As análises à qualidade da água têm sido excelentes. Mas não estou livre que aconteça porque ainda é preciso fazer um forte investimento em saneamento básico e também estou a aguardar que saiam os próximos avisos do quadro comunitário de apoio. São investimentos muito avultados e prevemos investir nessa área à volta de quatro milhões de euros.
“Antes ser uma boa vila do que uma má cidade. Não há mais valia em ser cidade.
RICARDO RODRIGUES
(…) somos vila e tenho muito orgulho em ser vilafranquense.”
DL: Há um ano entrevistamos Pedro Nascimento Cabral. Falou-se num estudo de levantamento de todos “os Fortes e Fortinhos” que existem ao longo da costa sul, entre Ponta Delgada, Lagoa e Vila Franca do Campo. Houve algum contacto?
Sinceramente não me lembro de ter falado com o Pedro Nascimento Cabral sobre isso, mas existe disponibilidade. Essa é também uma preocupação de Vila Franca do Campo. Nós temos inscritos no nosso orçamento duas rubricas para dois Fortes. Um junto à praia do Corpo Santo, que tinha uma construção em cima de cimento, nos anos 50 foi construído lá um matadouro que fazia muito peso sobre a estrutura. Já retiramos tudo isso e estamos a fazer o projeto de um pequeno bar de apoio à praia. E no outro Forte, junto à Marina, temos a preocupação de o solidificar e de conservá-lo. Nessa área é muito difícil encontrar um arquiteto. Estamos ainda na área de aconselhamento mas este ano tenciono lançar esse concurso para a conservação. Temos um Técnico Superior que tem investido muito do seu tempo nessa área para termos presente a nossa História e aquilo que fomos. Há uma tentativa de juntarmo-nos mas, sim, com a Lagoa, com quem já falei e houve uma tentativa de todos nós nos juntarmos.

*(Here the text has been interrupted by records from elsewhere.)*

/-- Stochastic layers do not increase the oscillation: `|g x − g y| ≤ B ⇒
|propagate Q m g x − propagate Q m g y| ≤ B`. -/
theorem abs_propagate_sub_le : ∀ (m : ℕ) (Q : ℕ → X → X → ℝ), (∀ k, IsRowStochastic (Q k)) →
    ∀ {g : X → ℝ} {B : ℝ}, (∀ x y, |g x - g y| ≤ B) → ∀ x y,
    |propagate Q m g x - propagate Q m g y| ≤ B
  | 0, Q, _, g, B, hg, x, y => hg x y
  | m + 1, Q, hQ, g, B, hg, x, y => by
      have ih := abs_propagate_sub_le m (fun i => Q (i + 1)) (fun k => hQ (k + 1)) hg
      set h := propagate (fun i => Q (i + 1)) m g with hh
      rw [propagate_succ, propagate_succ]
      -- Σ_z Q x z h z − Σ_w Q y w h w = Σ_z Σ_w Q x z Q y w (h z − h w)
      have e : ∑ z, Q 0 x z * h z - ∑ w, Q 0 y w * h w
          = ∑ z, ∑ w, Q 0 x z * Q 0 y w * (h z - h w) := by
        have e1 : ∑ z, Q 0 x z * h z = ∑ z, ∑ w, Q 0 x z * Q 0 y w * h z := by
          refine sum_congr rfl fun z _ => ?_
          rw [← sum_mul, ← mul_sum, (hQ 0).2 y]; ring
        have e2 : ∑ w, Q 0 y w * h w = ∑ z, ∑ w, Q 0 x z * Q 0 y w * h w := by
          rw [sum_comm]
          refine sum_congr rfl fun w _ => ?_
          rw [← sum_mul, ← sum_mul, (hQ 0).2 x]; ring
        rw [e1, e2, ← sum_sub_distrib]
        refine sum_congr rfl fun z _ => ?_
        rw [← sum_sub_distrib]
        exact sum_congr rfl fun w _ => by ring
      rw [e]
      calc |∑ z, ∑ w, Q 0 x z * Q 0 y w * (h z - h w)|
          ≤ ∑ z, |∑ w, Q 0 x z * Q 0 y w * (h z - h w)| := abs_sum_le_sum_abs _ _
        _ ≤ ∑ z, ∑ w, Q 0 x z * Q 0 y w * B := sum_le_sum fun z _ =>
            (abs_sum_le_sum_abs _ _).trans (sum_le_sum fun w _ => by
              rw [abs_mul, abs_of_nonneg (mul_nonneg ((hQ 0).1 x z) ((hQ 0).1 y w))]
              exact mul_le_mul_of_nonneg_left (ih z w) (mul_nonneg ((hQ 0).1 x z) ((hQ 0).1 y w)))
        _ = B := by
            simp_rw [← sum_mul, ← mul_sum, (hQ 0).2 y, mul_one, (hQ 0).2 x, one_mul]

/-! ## The function-side contraction: the Literature's `L²₀(π)` operator-norm bound
`FwdNormSqLE π K c` (Liu 2001 §12.6, `‖F₀‖² ≤ c`) and its bridge to `ChiSqContracts` -/

/-- **Variance form of the forward-operator bound**: `FwdNormSqLE π K c` (`‖Kh‖²_π ≤ c‖h‖²_π` on
`π`-mean-zero `h`, `Literature/…/SystematicScanThreeSchemes`) and unit row sums give
`Var_π(Kf) ≤ c·Var_π(f)` for EVERY `f` (centre `f`; `K` acts affinely on constants; the variance is
the least second moment). -/
theorem lawVariance_mulVec_le_of_fwdNormSqLE {K : X → X → ℝ} {π : X → ℝ} {c : ℝ}
    (hπ1 : ∑ x, π x = 1) (hK1 : ∀ x, ∑ y, K x y = 1) (hF : FwdNormSqLE π K c) (f : X → ℝ) :
    lawVariance π (fun x => ∑ y, K x y * f y) ≤ c * lawVariance π f := by
  set m := lawMean π f with hm
  have hcen : ∑ x, π x * (f x - m) = 0 := sum_mul_sub_lawMean hπ1 f
  have hK := hF (fun x => f x - m) hcen
  have hKaff : ∀ x, (K *ᵥ fun y => f y - m) x = (∑ y, K x y * f y) - m := by
    intro x
    simp only [Matrix.mulVec, dotProduct, mul_sub, sum_sub_distrib, ← sum_mul, hK1 x, one_mul]
  have h1 : lawVariance π (fun x => ∑ y, K x y * f y) ≤ ∑ x, π x * ((∑ y, K x y * f y) - m) ^ 2 := by
    unfold lawVariance lawMean
    exact sum_mul_sq_sub_mean_le hπ1 _ m
  have h2 : ∑ x, π x * ((∑ y, K x y * f y) - m) ^ 2
      = piInner π (K *ᵥ fun y => f y - m) (K *ᵥ fun y => f y - m) := by
    unfold piInner
    exact sum_congr rfl fun x _ => by rw [hKaff x, sq]
  have h3 : piInner π (fun x => f x - m) (fun x => f x - m) = lawVariance π f := by
    rw [hm]; exact piInner_centred_eq_lawVariance π f
  rw [h2] at h1
  rw [← h3]
  exact h1.trans hK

DL: O que falta à Vila Franca do Campo para se tornar cidade?
Nós não queremos. Nunca achei que isso fosse uma promoção. Antes ser uma boa vila do que uma má cidade. Não há mais valia em ser cidade. Se eu sou Vila Franca do Campo, está tudo identificado. Estou muito feliz com a designação e nem vejo que essa seja uma aspiração dos vilafranquenses. Nunca algum vilafranquense me disse porque é que não somos cidade. Não somos cidade, somos vila e tenho muito orgulho em ser vilafranquense.

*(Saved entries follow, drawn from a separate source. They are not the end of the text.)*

import Literature.MathematicalPhysics.KineticTheory.InfiniteChainLightCone
import Literature.MathematicalPhysics.KineticTheory.EvenPolynomialPotentials
import Mathlib.Analysis.Calculus.MeanValue
import Mathlib.Analysis.SpecialFunctions.Integrals.Basic
import Mathlib.MeasureTheory.Integral.IntervalIntegral.FundThmCalculus
import Mathlib.Analysis.SpecificLimits.Basic
import Mathlib.Analysis.Complex.ExponentialBounds
import Mathlib.Analysis.SpecialFunctions.Pow.Asymptotics
import Mathlib.MeasureTheory.OuterMeasure.BorelCantelli
import Mathlib.Analysis.PSeries
import HarnessLib

/-!
# Proof of Buttà–Marchioro 2016, Theorem 2.2 (the almost-linear light cone of the chain)

Topic `Literature/MathematicalPhysics/KineticTheory`; companion of `InfiniteChainLightCone.lean`,
whose named fact `OscillatorChain.ButtaMarchioro2016_thm22_chain` (P. Buttà, C. Marchioro,
*Dynamics of infinite classical anharmonic crystals*, J. Stat. Phys. 164 (2016) 680–692,
arXiv:1602.01294, §2 Thm 2.2, case `d = ν = 1`) is DISCHARGED here:
`OscillatorChain.ButtaMarchioro2016_thm22_chain_holds`. Everything in this file is proved; no new
definitions, no new facts.

## The argument (BM §4, pp. 9–10) and how it is formalised

1. *Borel–Cantelli* (`ae_eventually_growth_le`). For `δ > 1`, `ω`-a.s. `Q(Φ_k x) ≤ log^δ k` for
   all large integers `k`: `ω(Q∘Φ_k > N) = ω(Q > N)` by invariance of `ω` under `Φ_k`, the
   exponential tail of `Q` under (2.3) (the union bound `measure_bmGrowthSet_gt_le` of
   `InfiniteChainSuperstableDynamics`, i.e. BM (2.6)), and `Σ_k e^{-λ₀ log^δ k} < ∞`.
2. *Growth control on `[0,t]`* (`growth_control`, BM (4.8)). From the group law and the growth
   bound (2.7) on time intervals of length `≤ 1`: `sup_{s ≤ t} Q(Φ_s x) ≤ M + C (log t)^{2δ/(2-γ)}`
   for all large `t`.
3. *Sensitivity of `Φ_t(x)_j` to `x_i`* (`perturbation_bound`, BM (4.3)–(4.9)). BM manipulate the
   Jacobian `Δ_{j,i}(t,x) = D_{x_i}Φ_t(x)_j` formally (its existence for the infinite system is not
   proved in the paper). We prove instead, directly for the flow, that all sufficiently small
   modifications `z` of `x_i` satisfy `‖Φ_t(x^z)_j - Φ_t(x)_j‖ ≤ 2‖z - x_i‖ 2^{-|j-i|}` in the
   regime `2e·3a·(1 + log(e + 2|j-i|))·t ≤ |j-i|`, `a = C log(e+|i|) sup_{s≤t} Q(Φ_s x)`. The tool
   is an abstract *lattice iteration* (`BMLightCone.lattice_iteration`: the quantitative
   Lanford–Lebowitz–Lieb / Dobrushin–Fritz scheme, first order in time, with site-dependent rates
   `a g(|k-i|+m)` and the a priori bound killing the remainder), applied TWICE: a crude pass with
   rates from the `Q` of both trajectories (polynomial in `t`, by (2.7)) shows that the perturbed
   trajectory stays within distance `1` of the unperturbed one at every site up to time `t`; then
   the sharp pass uses rates controlled by the unperturbed trajectory only. The force is
   Lipschitz with constant `C (S_k(σ) + S_k(σ'))`, `S_k = p_k²/2 + U(q_k) + 1 + V(q_{k+1}-q_k) +
   V(q_k-q_{k-1}) ≤ 5 log(e+|k|) Q` (`lc_force_sub_le`, `lc_site_le`), from elementary facts on
   even polynomials (`IsEvenPolyOfDegree.lipschitz_deriv`, `.pow_le`, `.perturb_le`).
4. *The bracket* (`bracket_le`). The tree's bracket is built from one-variable `deriv`s; a
   derivative is bounded by any local Lipschitz constant (and is the junk value `0` where the
   function is not differentiable), so `|{f_i, Φ_t g_j}(x)| ≤ 2‖Df‖_∞‖Dg‖_∞ · 2·2^{-|j-i|}`.
5. *Conclusion* (`lightCone_at`, then the theorem). For `|i-j| > t log^α t` the regime holds for
   large `t` as soon as `2δ/(2-γ) + 1 < α`; such `γ ∈ (η,2)`, `δ > 1` exist exactly because
   `α > (4-η)/(2-η)` (`exists_gamma_delta`), and `e^{bt} 2^{-t log^α t} → 0`.

## Deviations from the printed proof (all conservative)

* We use the bound `|U''| ≤ C(1 + U)` (exponent `1`) instead of BM's `|U''| ≤ C W^η`, and the
  first-order iteration (`n!`) instead of BM's second-order one (`(2n)!`); the printed hypothesis
  `α > (4-η)/(2-η)` is exactly what this cruder bookkeeping needs (BM's own choice (4.1) of `δ` is
  not optimised either).
* Difference quotients of the true flow replace the formal Jacobian series; no differentiability
  of `x ↦ Φ_t(x)` is claimed or needed.

## NOT here

Nothing about `d ≥ 2`, `ν ≥ 2`, or about the existence of the flow (Thm 2.1 stays the named fact
`ButtaMarchioro2016_thm21_chain`; Thm 2.2 takes the flow as data, as transcribed in
`InfiniteChainLightCone.lean`).
-/

noncomputable section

DL: Como se posiciona o concelho que lidera no futuro?
A preocupação com a sustentabilidade é mesmo muito importante para o futuro. No sentido de não alterar e preservar as costas. Fiz duas intervenções na costa por obrigação. Uma na Avenida Vasco da Silveira, porque o mar estava a infraescavar a estrada e um bocado já tinha caído. E uma vez que tive que intervir, fizemos uma proteção maior e um passeio agradável para o verão. Agora estamos a fazer uma intervenção na praia do Corpo Santo, pela mesma razão.
Essa era uma responsabilidade do Governo regional. Com o [Governo] PS ainda consegui fazer um acordo com fundos comunitários que foram cedidos, desta vez não foi possível com o Governo regional do PSD. E eu vejo que por todas as ilhas que o Governo regional é quem assume essa responsabilidade, só que se nós não tivéssemos feito essa intervenção na praia do Corpo Santo, a estrada ia cair a curto prazo, as próprias casas estavam em risco.

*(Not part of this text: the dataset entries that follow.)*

import Summits.CriticalPhenomena.PercolationContinuityZ3.Theorems.PercNearOneGluingNoHeavyLowerTailSahiE3OrPairPatternFlows
import Literature.Probability.LatticeModels.StrassenHolleyCoupling
import Mathlib.Data.Fintype.Pi
import Mathlib.Data.Fin.VecNotation
import Mathlib.Tactic.Linarith
import Mathlib.Tactic.FinCases
import HarnessLib
import HarnessLib.Audit

/-!
# `NoHeavyLowerTail` (crux stmt-CriticalPhenomena-4575), Sahi programme P4 (Holley / monotone coupling):
# the `1+23` slot certificate on the pattern `2³` — combinatorial interface 5: the flow certificate from 68 real inequalities

Support file (cell `prim-l12`, seat P4, generation 10; `--supports stmt-CriticalPhenomena-4575`).  No named facts, no sorries;
standard axioms; def-free; no notation (the slot set is passed as `(M, hM : M = {100, 110, 101, 011, 111})`).  Notation and context as in `…SahiE3OrPairPatternRows`.

`…SahiE3PatternCertificate.latticeE3_nonneg_of_patternCertificate` reduces Sahi's `C₃` for the slot `↑j₀ ∪ ↑(j₁ ⊔ j₂)`
(every finite distributive lattice, every FKG weight) to a FLOW CERTIFICATE `(R, Fl)` for `(OP, ν)`, `ν` the pattern measure.
`certificate_of_ineqs` turns that into FINITELY MANY REAL INEQUALITIES, homogeneous of degree three in the eight masses and the
total mass `Z`: nonnegativity of `r`, caps `r_t ≤ Z(Z+d)n_t`, the three Hall inequalities, `Σ r = Z²u`, up-transport of the nine
nonempty proper traces, and the 45 pair inequalities `need(S,S') ≤ r(S∩S'∩OP)` for the saturated up-sets — the canonical 68-item
list displayed in the statement (flows by `dominance` + Strassen, pairs by `pair_all`).  The existence of `r0, …, rT` satisfying the
list for every log-supermodular `ν` is `…SahiE3OrPairCert.exists_cert` (Fourier–Motzkin replay over machine-certified real algebra,
`…SahiE3OrPairAlg*`, `…SahiE3OrPairCore*`); the lattice theorem is `…SahiE3OrPairSlot`.
-/

namespace Summit.CriticalPhenomena.PercolationContinuityZ3.Theorems.SahiE3OrPairPattern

É preciso prevenir, mas não alterar as nossas costas de forma a que se perca a identidade da ilha. Se os autarcas todos se lembrarem de por cimento e estradas nas nossas costas fica tudo artificial. A preocupação é a sustentabilidade, desenvolvimento sem agredir a natureza, sem agredir aquilo que nos identifica e trazer aos nossos concidadãos uma melhor vida.
DL: O que considera mais importante para os vilafranquenses?
Escolher — como sempre têm sabido fazer, modéstia à parte — os melhores para os destinos de Vila Franca do Campo, pessoas que possam compreender, ter experiência, conhecendo a nossa História, e através desse conhecimento ter um fio que nos guie no sentido de não desfigurar. Aquilo que um ditado popular muito sabiamente identifica: não matemos a galinha dos ovos de ouro. Em Vila Franca uma das preocupações foi recuperar as olarias, uma tradição que estava a morrer e que hoje está recuperada. Outra preocupação é (espero que os fundos comunitários o permitam) requalificar o museu para ter toda a nossa História e o nosso passado presente, não esquecendo os empresários, pois estamos a ampliar o Parque Industrial. Essa é a linha orientadora que gostava que o Município seguisse no futuro.